- Directed by: David MacDonald
- Written by: Basil Dearden; Roger MacDougall; Allan MacKinnon;
- Produced by: Anthony Havelock-Allan
- Starring: Barry K. Barnes; Valerie Hobson; Alastair Sim; Edward Lexy;
- Cinematography: Henry Harris
- Edited by: Reginald Beck
- Production company: Pinebrook Studios
- Distributed by: Paramount British Pictures
- Release date: September 1938;
- Running time: 77 minutes
- Country: United Kingdom
- Language: English
- Budget: £6,000 or £14,000

= This Man Is News =

This Man is News is a 1938 British comedy mystery film directed by David MacDonald and starring Barry K. Barnes, Valerie Hobson, Alastair Sim and Edward Lexy. The screenplay concerns a journalist who solves a crime of which he himself is suspected
. A "quota quickie", it was made for a mere £6,000, but "was among the highest grossing films of 1938". (A contemporary account said it was made for under £15,000.)

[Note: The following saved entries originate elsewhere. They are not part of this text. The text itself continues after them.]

import Summits.AtomisticToContinuum.Crystallization.Theorems.FrustratedLawDichotomyCellTailsRem
import Summits.AtomisticToContinuum.Crystallization.Theorems.FrustratedLawDichotomyCellClasses

/-!
# FrustratedLawDichotomy · crux `AperiodicFrustratedLawGap` (stmt-AtomisticToContinuum-27623) — CELL-ARITH companion: THE FAR-LABEL SIDE
# CONDITIONS OF THE (251) MASTER UNDER LABELS-SCALE (decomp-a2c hand-1 g54; crit r1809 mechanics of record)

Two hypotheses of (251) `…CellTailsRem.lb_le_certFloorL_trunc` quantify over ALL template labels and are NOT vacuous at F1 scale
(`|M| ≈ 14 000`, `|MN| ≈ 900`, list-backed `M` never evaluated):
`hMNc : ∀ m ∈ M.erase o, m ∉ MN → R_N ≤ ‖pos m‖ ∧ m ∉ MI ∧ ∀ x ∈ MI, x ∉ nb m` and `hMLc : ∀ m ∈ M.erase o, m ∉ ML → L_D ≤ ‖pos m‖`.
With the lists of record — `MN ⊇ {m ≠ o : |z m|² < ℓ_N}` and `ML ⊇ {m ≠ o : |z m|² < ℓ_D}` BY PREDICATE, `nb := ballL M z ℓ_n`,
`MI ⊆ {|z x|² < ℓ_A}` — both follow from PURE LABEL ARITHMETIC plus the caller's metric conversion
(`ℓ ≤ |z m|² ⇒ L ≤ ‖pos m‖`: (261) `le_norm_of_intRadius` for `h•z`, (270) `le_norm_of_linRadius` for `T *ᵥ z`):

* ★ `sumSq_add_lt` — the sqrt-free integer triangle inequality `|u|² < A², |v|² < B² ⇒ |u + v|² < (A + B)²` (Cauchy–Schwarz on `Fin 3`);
* ★ `not_mem_ballL_of_far` — `|z x|² < ℓ_A ≤ A²`, `ℓ_N ≤ |z m|²`, `(A + B)² ≤ ℓ_N`, `ℓ_n ≤ B²` ⇒ `x ∉ ballL M z ℓ_n m`;
* ★★ `hMNc_of_radii` — `hMNc` VERBATIM; ★ `hMLc_of_radius` — `hMLc` VERBATIM.
The rational radii `A, B` and the four inequalities are ONE `decide`/`norm_num` each (F1 at L_N 3: `ℓ_A, ℓ_n, ℓ_N` from the census
`ellQ` thresholds).  DEF-FREE; imports TREE (251) `…CellTailsRem` and (261) `…CellClasses`; 0 sorry.  All `[folklore]`.
-/

noncomputable section

namespace Summit.AtomisticToContinuum.Crystallization.Theorems.FrustratedLawDichotomyCellFarLabels

open Metric Set
open scoped BigOperators
open Summit.AtomisticToContinuum.Crystallization.Theorems.ChargedEnergyGapNegative (E3)
open Summit.AtomisticToContinuum.Crystallization.Theorems.FrustratedLawDichotomyCellClasses (ballL)

variable {ι : Type*} [DecidableEq ι]

/-! ## §1. Label arithmetic -/

omit [DecidableEq ι] in
/-- ★ THE SQRT-FREE TRIANGLE INEQUALITY: `|u|² < A²`, `|v|² < B²`, `0 ≤ A, B` ⇒ `|u + v|² < (A + B)²`. [folklore] -/
theorem sumSq_add_lt {u v : Fin 3 → ℝ} {A B : ℝ} (hA : 0 ≤ A) (hB : 0 ≤ B) (hu : ∑ i, u i ^ 2 < A ^ 2) (hv : ∑ i, v i ^ 2 < B ^ 2) :
    ∑ i, (u i + v i) ^ 2 < (A + B) ^ 2 := by
  -- Cauchy–Schwarz on the three coordinates (Mathlib `Finset.sum_mul_sq_le_sq_mul_sq`)
  have hcs : (∑ i, u i * v i) ^ 2 ≤ (∑ i, u i ^ 2) * ∑ i, v i ^ 2 := Finset.sum_mul_sq_le_sq_mul_sq Finset.univ u v
  have hu0 : 0 ≤ ∑ i, u i ^ 2 := Finset.sum_nonneg fun i _ => sq_nonneg _
  have hv0 : 0 ≤ ∑ i, v i ^ 2 := Finset.sum_nonneg fun i _ => sq_nonneg _
  -- the mixed term is at most `A·B`
  have hprod : (∑ i, u i ^ 2) * ∑ i, v i ^ 2 ≤ A ^ 2 * B ^ 2 :=
    mul_le_mul hu.le hv.le hv0 (sq_nonneg _)
  have hS : ∑ i, u i * v i ≤ A * B := by
    by_contra h
    push Not at h
    have hAB : 0 ≤ A * B := mul_nonneg hA hB
    have h2 : (A * B) ^ 2 < (∑ i, u i * v i) ^ 2 := by
      exact pow_lt_pow_left₀ h hAB two_ne_zero
    nlinarith
  have e : ∑ i, (u i + v i) ^ 2 = ∑ i, u i ^ 2 + 2 * ∑ i, u i * v i + ∑ i, v i ^ 2 := by
    simp only [add_sq, Finset.sum_add_distrib, Finset.mul_sum]
    ring_nf
  rw [e]
  nlinarith

omit [DecidableEq ι] in
/-- integer form: `Σ (zx)² < ℓA ≤ A²`, `Σ (zm − zx)² < ℓn ≤ B²`, `(A + B)² ≤ ℓN` ⇒ `Σ (zm)² < ℓN`. [folklore] -/
theorem sumSq_lt_of_near {zx zm : Fin 3 → ℤ} {ℓA ℓn ℓN : ℤ} {A B : ℚ} (h0A : 0 ≤ A) (h0B : 0 ≤ B)
    (hA : (ℓA : ℚ) ≤ A ^ 2) (hB : (ℓn : ℚ) ≤ B ^ 2) (hAB : (A + B) ^ 2 ≤ (ℓN : ℚ))
    (hx : ∑ i, zx i ^ 2 < ℓA) (hxm : ∑ i, (zx i - zm i) ^ 2 < ℓn) : ∑ i, zm i ^ 2 < ℓN := by
  have hu : ∑ i, ((zx i : ℤ) : ℝ) ^ 2 < ((A : ℚ) : ℝ) ^ 2 := by
    have h1 : ((∑ i, zx i ^ 2 : ℤ) : ℝ) < ((ℓA : ℤ) : ℝ) := by exact_mod_cast hx
    have h2 : ((ℓA : ℚ) : ℝ) ≤ ((A ^ 2 : ℚ) : ℝ) := by exact_mod_cast hA
    push_cast at h1 h2 ⊢
    linarith
  have hv : ∑ i, (((zm i - zx i : ℤ)) : ℝ) ^ 2 < ((B : ℚ) : ℝ) ^ 2 := by
    have e : ∑ i, (zm i - zx i) ^ 2 = ∑ i, (zx i - zm i) ^ 2 := Finset.sum_congr rfl fun i _ => by ring
    have h1 : ((∑ i, (zm i - zx i) ^ 2 : ℤ) : ℝ) < ((ℓn : ℤ) : ℝ) := by rw [e]; exact_mod_cast hxm
    have h2 : ((ℓn : ℚ) : ℝ) ≤ ((B ^ 2 : ℚ) : ℝ) := by exact_mod_cast hB
    push_cast at h1 h2 ⊢
    linarith
  have h := sumSq_add_lt (u := fun i => ((zx i : ℤ) : ℝ)) (v := fun i => (((zm i - zx i : ℤ)) : ℝ))
    (by exact_mod_cast h0A) (by exact_mod_cast h0B) hu hv
  have e : ∀ i, ((zx i : ℤ) : ℝ) + (((zm i - zx i : ℤ)) : ℝ) = ((zm i : ℤ) : ℝ) := by intro i; push_cast; ring
  simp only [e] at h
  have h3 : (((A + B) ^ 2 : ℚ) : ℝ) ≤ ((ℓN : ℚ) : ℝ) := by exact_mod_cast hAB
  have h4 : ((∑ i, zm i ^ 2 : ℤ) : ℝ) < ((ℓN : ℤ) : ℝ) := by
    push_cast at h h3 ⊢
    linarith
  exact_mod_cast h4

omit [DecidableEq ι] in
/-- ★ an interior label (`|z x|² < ℓ_A`) is NOT in the `ℓ_n`-list of a far label (`ℓ_N ≤ |z m|²`) once `(A + B)² ≤ ℓ_N`,
`ℓ_A ≤ A²`, `ℓ_n ≤ B²`. [folklore] -/
theorem not_mem_ballL_of_far {M : Finset ι} {z : ι → Fin 3 → ℤ} {ℓA ℓn ℓN : ℤ} {A B : ℚ} (h0A : 0 ≤ A) (h0B : 0 ≤ B)
    (hA : (ℓA : ℚ) ≤ A ^ 2) (hB : (ℓn : ℚ) ≤ B ^ 2) (hAB : (A + B) ^ 2 ≤ (ℓN : ℚ)) {x m : ι}
    (hx : ∑ i, z x i ^ 2 < ℓA) (hm : ℓN ≤ ∑ i, z m i ^ 2) : x ∉ ballL M z ℓn m := by
  intro hxn
  have hxm : ∑ i, (z x i - z m i) ^ 2 < ℓn := (Finset.mem_filter.mp hxn).2
  have := sumSq_lt_of_near h0A h0B hA hB hAB hx hxm
  omega

/-! ## §2. The two far-label hypotheses of the master, verbatim -/

section Master

variable {M MI : Finset ι} {pos : ι → E3} {z : ι → Fin 3 → ℤ}

/-- outside a predicate-superset list the integer squared norm is `≥ ℓ`. [folklore] -/
theorem far_of_not_mem {o : ι} {L : Finset ι} {ℓ : ℤ} (hsup : ∀ m ∈ M, m ≠ o → ∑ i, z m i ^ 2 < ℓ → m ∈ L)
    {m : ι} (hm : m ∈ M.erase o) (hmL : m ∉ L) : ℓ ≤ ∑ i, z m i ^ 2 := by
  obtain ⟨hne, hmM⟩ := Finset.mem_erase.mp hm
  by_contra hlt
  exact hmL (hsup m hmM hne (lt_of_not_ge hlt))

/-- ★★ **`hMNc` OF (251) VERBATIM.**  NASH near list `MN ⊇ {m ∈ M ∖ o : |z m|² < ℓ_N}` (by predicate), near bonds `nb := ballL M z ℓ_n`,
interior inside `|z x|² < ℓ_A`, `ℓ_A ≤ ℓ_N`, rational radii with `ℓ_A ≤ A²`, `ℓ_n ≤ B²`, `(A + B)² ≤ ℓ_N`, and the caller's metric conversion
`ℓ_N ≤ |z m|² ⇒ R_N ≤ ‖pos m‖` ((261) `le_norm_of_intRadius` / (270) `le_norm_of_linRadius` on the cell). [folklore] -/
theorem hMNc_of_radii (o : ι) {MN : Finset ι} {ℓA ℓn ℓN : ℤ} {A B : ℚ} {R_N : ℝ}
    (hMNsup : ∀ m ∈ M, m ≠ o → ∑ i, z m i ^ 2 < ℓN → m ∈ MN) (hMIA : ∀ x ∈ MI, ∑ i, z x i ^ 2 < ℓA) (hAN : ℓA ≤ ℓN)
    (h0A : 0 ≤ A) (h0B : 0 ≤ B) (hA : (ℓA : ℚ) ≤ A ^ 2) (hB : (ℓn : ℚ) ≤ B ^ 2) (hAB : (A + B) ^ 2 ≤ (ℓN : ℚ))
    (hfar : ∀ m ∈ M, ℓN ≤ ∑ i, z m i ^ 2 → R_N ≤ ‖pos m‖) :
    ∀ m ∈ M.erase o, m ∉ MN → R_N ≤ ‖pos m‖ ∧ m ∉ MI ∧ ∀ x ∈ MI, x ∉ ballL M z ℓn m := by
  intro m hm hmN
  have hfarm : ℓN ≤ ∑ i, z m i ^ 2 := far_of_not_mem hMNsup hm hmN
  refine ⟨hfar m (Finset.mem_of_mem_erase hm) hfarm, fun hmI => ?_, fun x hx => ?_⟩
  · have := hMIA m hmI
    omega
  · exact not_mem_ballL_of_far h0A h0B hA hB hAB (hMIA x hx) hfarm

/-- ★ **`hMLc` OF (251) VERBATIM.**  Debit list `ML ⊇ {m ∈ M ∖ o : |z m|² < ℓ_D}` (by predicate) and the caller's conversion
`ℓ_D ≤ |z m|² ⇒ L_D ≤ ‖pos m‖`. [folklore] -/
theorem hMLc_of_radius (o : ι) {ML : Finset ι} {ℓD : ℤ} {L_D : ℝ}
    (hMLsup : ∀ m ∈ M, m ≠ o → ∑ i, z m i ^ 2 < ℓD → m ∈ ML) (hfar : ∀ m ∈ M, ℓD ≤ ∑ i, z m i ^ 2 → L_D ≤ ‖pos m‖) :
    ∀ m ∈ M.erase o, m ∉ ML → L_D ≤ ‖pos m‖ :=
  fun m hm hmL => hfar m (Finset.mem_of_mem_erase hm) (far_of_not_mem hMLsup hm hmL)

/-- the predicate-superset hypothesis for the list OF RECORD `(ballL M z ℓ o).erase o` itself (root at `z o = 0`). [folklore] -/
theorem sup_of_ballL_erase (o : ι) (hz0 : z o = 0) (ℓ : ℤ) :
    ∀ m ∈ M, m ≠ o → ∑ i, z m i ^ 2 < ℓ → m ∈ (ballL M z ℓ o).erase o := by
  intro m hm hne hlt
  refine Finset.mem_erase.mpr ⟨hne, Finset.mem_filter.mpr ⟨hm, ?_⟩⟩
  simpa [hz0] using hlt

omit [DecidableEq ι] in
/-- the interior-radius hypothesis from the interior list OF RECORD `MI ⊆ ballL M z ℓ_A o` (root at `z o = 0`). [folklore] -/
theorem hMIA_of_ballL (o : ι) (hz0 : z o = 0) {ℓA : ℤ} (hMI : MI ⊆ ballL M z ℓA o) :
    ∀ x ∈ MI, ∑ i, z x i ^ 2 < ℓA := by
  intro x hx
  have h := (Finset.mem_filter.mp (hMI hx)).2
  simpa [hz0] using h

end Master

end Summit.AtomisticToContinuum.Crystallization.Theorems.FrustratedLawDichotomyCellFarLabels

end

It was loosely modelled on the American Thin Man series of films. A sequel, This Man in Paris, was made in 1939.

==Plot==
Simon Drake (Barnes) has predicted the death of a prominent man in advance, which makes him Scotland yard's top suspect for his murder; the only one who believes in his innocence is his loyal wife Pat (Hobson). Meanwhile, Macgregor (Sim) is Drake's beleaguered city editor, who hires and fires him multiple times depending on how guilty or innocent he looks at the moment.

==Cast==
- Barry K. Barnes as Simon Drake
- Valerie Hobson as Pat Drake
- Alastair Sim as Lochlan Macgregor
- Edward Lexy as Inspector Hollis
- Garry Marsh as Sergeant Bright
- John Warwick as Johnnie Clayton
- Philip Leaver as "Harelip" Murphy
- James Birrie as Doyle
- David Keir as Brown

==Box office==
Kinematograph Weekly reported the film did well at the British box office in December 1938.

==Critical reception==
TV Guide gave the film three out of five stars and wrote, "Though Barnes and Hobson may not quite be another William Powell and Myrna Loy, they handle the assignment with humor and great style. The film is directed with energy and the dialogue helps carry the brisk pace along. This is the first screenwriting credit for Basil Dearden, who would go on to do many stories, both serious and topical, in association with noted British producer and art director Michael Relph."